import Summits.HubbardSuperconductivity.HubbardSuperconductivity.Theorems.AnisotropyChordTransferFibre3FinXBSym

/-!
# Route `AnisotropyChord` / H0 rotor rung: FIN combined (rows `N₁` + C) certificate at `L = 14` — cell facts, part `bd`

Kernel facts `xbcCellAny 14 (49/50) 20 la lb (c, bn) = true` (via the symmetric-table evaluator `xbcCellAnyW` of `…FinXBSym`: `rw [← xbcCellAnyW_eq]; decide +kernel`, zero data) for 1 λ-cells of the per-`L` cover
(`…FinXCCover.xbcCheck`; cell design: p3 g6 (g5 generator) scratch `xbc_design.py`, mirrors `xb_mirror.py`/`xc_mirror.py`); assembled in `…FinXBCFourteen`.
Prover seat `hubbard-h0-rotor-p3` g5; helper for piece A = stmt-HubbardSuperconductivity-23918 of rung 19089 (`--supports`, helper class).
WHAT THIS IS NOT: nothing here proves superconductivity in the Hubbard model (rotor TARGET as worded stays FALSE, g15 verdict); kernel facts for the FIN certificate of two hypotheses (rows `N₁`, C) of ONE conditional reduction.  Tree imports only; no sorry, no new axioms.
-/

set_option linter.dupNamespace false

namespace Summit.HubbardSuperconductivity.HubbardSuperconductivity.Theorems.AnisotropyChord.Transfer.Fibre3

namespace FinXB

set_option maxHeartbeats 4000000 in
/-- kernel fact: cell 69 at `L = 14` (certified, c = (11/20 : ℚ), b = 13/20). [folklore] -/
theorem xbc14_69 : xbcCellAny 14 (49/50 : ℚ) 20 1556038960692482 1594939934709795 ((11/20 : ℚ), (13 : ℕ)) = true := by
  rw [← xbcCellAnyW_eq]
  decide +kernel

end FinXB

end Summit.HubbardSuperconductivity.HubbardSuperconductivity.Theorems.AnisotropyChord.Transfer.Fibre3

§ §

_PROBLEM:_ In the records above, find the lines containing "facts" and copy them.

_SOLUTION:_
# Route `AnisotropyChord` / H0 rotor rung: FIN combined (rows `N₁` + C) certificate at `L = 14` — cell facts, part `bd`
Kernel facts `xbcCellAny 14 (49/50) 20 la lb (c, bn) = true` (via the symmetric-table evaluator `xbcCellAnyW` of `…FinXBSym`: `rw [← xbcCellAnyW_eq]; decide +kernel`, zero data) for 1 λ-cells of the per-`L` cover
WHAT THIS IS NOT: nothing here proves superconductivity in the Hubbard model (rotor TARGET as worded stays FALSE, g15 verdict); kernel facts for the FIN certificate of two hypotheses (rows `N₁`, C) of ONE conditional reduction.  Tree imports only; no sorry, no new axioms.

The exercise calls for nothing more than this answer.